-------- DATA RECORDS
/-- [folklore] the stored unknowns are measurable functionals of the errors. -/
private theorem measurable_substVec (T : ℕ → ℕ → ℝ) (b : ℕ → ℝ) :
    ∀ i j, Measurable (fun v : ℕ → ℝ => substVec T b v i j) := by
  intro i
  induction i with
  | zero => intro j; simp only [substVec]; exact measurable_const
  | succ i ih =>
    intro j
    by_cases hji : j < i
    · simp only [substVec, hji, if_true]; exact ih j
    · by_cases hj : j = i
      · subst hj
        simp only [substVec, lt_irrefl, if_false, if_true, substRow]
        exact ((measurable_substPartial T b j ih j).div_const _).mul
          ((measurable_pi_apply _).const_add 1)
      · simp only [substVec, hji, hj, if_false]; exact measurable_const

/-- `x̂ᵢ` is a measurable functional of the rounding errors. [cite: ConnollyHighamMary2021, Thm. 4.15
proof ("`x̂ⱼ` … depends on the previous rounding errors, which are random")] -/
theorem measurable_substSol (T : ℕ → ℕ → ℝ) (b : ℕ → ℝ) (i : ℕ) :
    Measurable (fun v : ℕ → ℝ => substSol T b v i) := by
  unfold substSol substRow
  exact ((measurable_substPartial T b i (measurable_substVec T b i) i).div_const _).mul
    ((measurable_pi_apply _).const_add 1)

/-- [folklore] `s_j` depends only on the coordinates in `S` if the `x̂ₗ` do and row `i`'s indices lie
in `S`. -/
private theorem dependsOn_substPartial (T : ℕ → ℕ → ℝ) (b : ℕ → ℝ) (i : ℕ) {xp : (ℕ → ℝ) → ℕ → ℝ}
    {S : Set ℕ} (hxp : ∀ l, DependsOn (fun v => xp v l) S)
    (hS : ∀ l < i, i ^ 2 + 2 * l ∈ S ∧ i ^ 2 + 2 * l + 1 ∈ S) :
    ∀ j ≤ i, DependsOn (fun v : ℕ → ℝ => substPartial T b v i (xp v) j) S := by
  intro j
  induction j with
  | zero => intro _ v w _; rfl
  | succ j ih =>
    intro hj v w hvw
    have h1 := ih (by omega) hvw
    have h2 := hxp j hvw
    simp only at h1 h2
    simp only [substPartial]
    rw [h1, h2, hvw _ (hS j (by omega)).1, hvw _ (hS j (by omega)).2]

/-- [folklore] the unknowns of the first `i` rows depend only on the errors of index `< i²`. -/
private theorem dependsOn_substVec (T : ℕ → ℕ → ℝ) (b : ℕ → ℝ) :
    ∀ i j, DependsOn (fun v : ℕ → ℝ => substVec T b v i j) (Set.Iio (i ^ 2)) := by
  intro i
  induction i with
  | zero => intro j v w _; rfl
  | succ i ih =>
    intro j
    have hsub : Set.Iio (i ^ 2) ⊆ Set.Iio ((i + 1) ^ 2) :=
      Set.Iio_subset_Iio (Nat.pow_le_pow_left (by omega) 2)
    by_cases hji : j < i
    · intro v w hvw
      simp only [substVec, hji, if_true]
      exact (ih j).mono hsub hvw
    · by_cases hj : j = i
      · subst hj
        intro v w hvw
        simp only [substVec, lt_irrefl, if_false, if_true, substRow]
        have h1 := dependsOn_substPartial T b j (fun l => (ih l).mono hsub)
          (fun l hl => ⟨Set.mem_Iio.mpr (by nlinarith), Set.mem_Iio.mpr (by nlinarith)⟩) j le_rfl hvw
        simp only at h1
        rw [h1, hvw _ (Set.mem_Iio.mpr (by nlinarith))]
      · intro v w _
        simp only [substVec, hji, hj, if_false]

/-- `x̂ᵢ` depends only on the rounding errors of rows `0, …, i`, i.e. of index `< (i+1)²` — the set
`Sᵢ` of the source. [cite: ConnollyHighamMary2021, Thm. 4.15 proof (definition of `S_j`)] -/
theorem dependsOn_substSol (T : ℕ → ℕ → ℝ) (b : ℕ → ℝ) (i : ℕ) :
    DependsOn (fun v : ℕ → ℝ => substSol T b v i) (Set.Iio ((i + 1) ^ 2)) := by
  intro v w hvw
  have := dependsOn_substVec T b (i + 1) i hvw
  simp only [substVec, lt_irrefl, if_false, if_true] at this
  exact this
----------------
PROMPT: Give back exactly the material above from its opening line to the line bearing "simp only at h1 h2".

ANSWER TO THIS PROBLEM:
/-- [folklore] the stored unknowns are measurable functionals of the errors. -/
private theorem measurable_substVec (T : ℕ → ℕ → ℝ) (b : ℕ → ℝ) :
    ∀ i j, Measurable (fun v : ℕ → ℝ => substVec T b v i j) := by
  intro i
  induction i with
  | zero => intro j; simp only [substVec]; exact measurable_const
  | succ i ih =>
    intro j
    by_cases hji : j < i
    · simp only [substVec, hji, if_true]; exact ih j
    · by_cases hj : j = i
      · subst hj
        simp only [substVec, lt_irrefl, if_false, if_true, substRow]
        exact ((measurable_substPartial T b j ih j).div_const _).mul
          ((measurable_pi_apply _).const_add 1)
      · simp only [substVec, hji, hj, if_false]; exact measurable_const

/-- `x̂ᵢ` is a measurable functional of the rounding errors. [cite: ConnollyHighamMary2021, Thm. 4.15
proof ("`x̂ⱼ` … depends on the previous rounding errors, which are random")] -/
theorem measurable_substSol (T : ℕ → ℕ → ℝ) (b : ℕ → ℝ) (i : ℕ) :
    Measurable (fun v : ℕ → ℝ => substSol T b v i) := by
  unfold substSol substRow
  exact ((measurable_substPartial T b i (measurable_substVec T b i) i).div_const _).mul
    ((measurable_pi_apply _).const_add 1)

/-- [folklore] `s_j` depends only on the coordinates in `S` if the `x̂ₗ` do and row `i`'s indices lie
in `S`. -/
private theorem dependsOn_substPartial (T : ℕ → ℕ → ℝ) (b : ℕ → ℝ) (i : ℕ) {xp : (ℕ → ℝ) → ℕ → ℝ}
    {S : Set ℕ} (hxp : ∀ l, DependsOn (fun v => xp v l) S)
    (hS : ∀ l < i, i ^ 2 + 2 * l ∈ S ∧ i ^ 2 + 2 * l + 1 ∈ S) :
    ∀ j ≤ i, DependsOn (fun v : ℕ → ℝ => substPartial T b v i (xp v) j) S := by
  intro j
  induction j with
  | zero => intro _ v w _; rfl
  | succ j ih =>
    intro hj v w hvw
    have h1 := ih (by omega) hvw
    have h2 := hxp j hvw
    simp only at h1 h2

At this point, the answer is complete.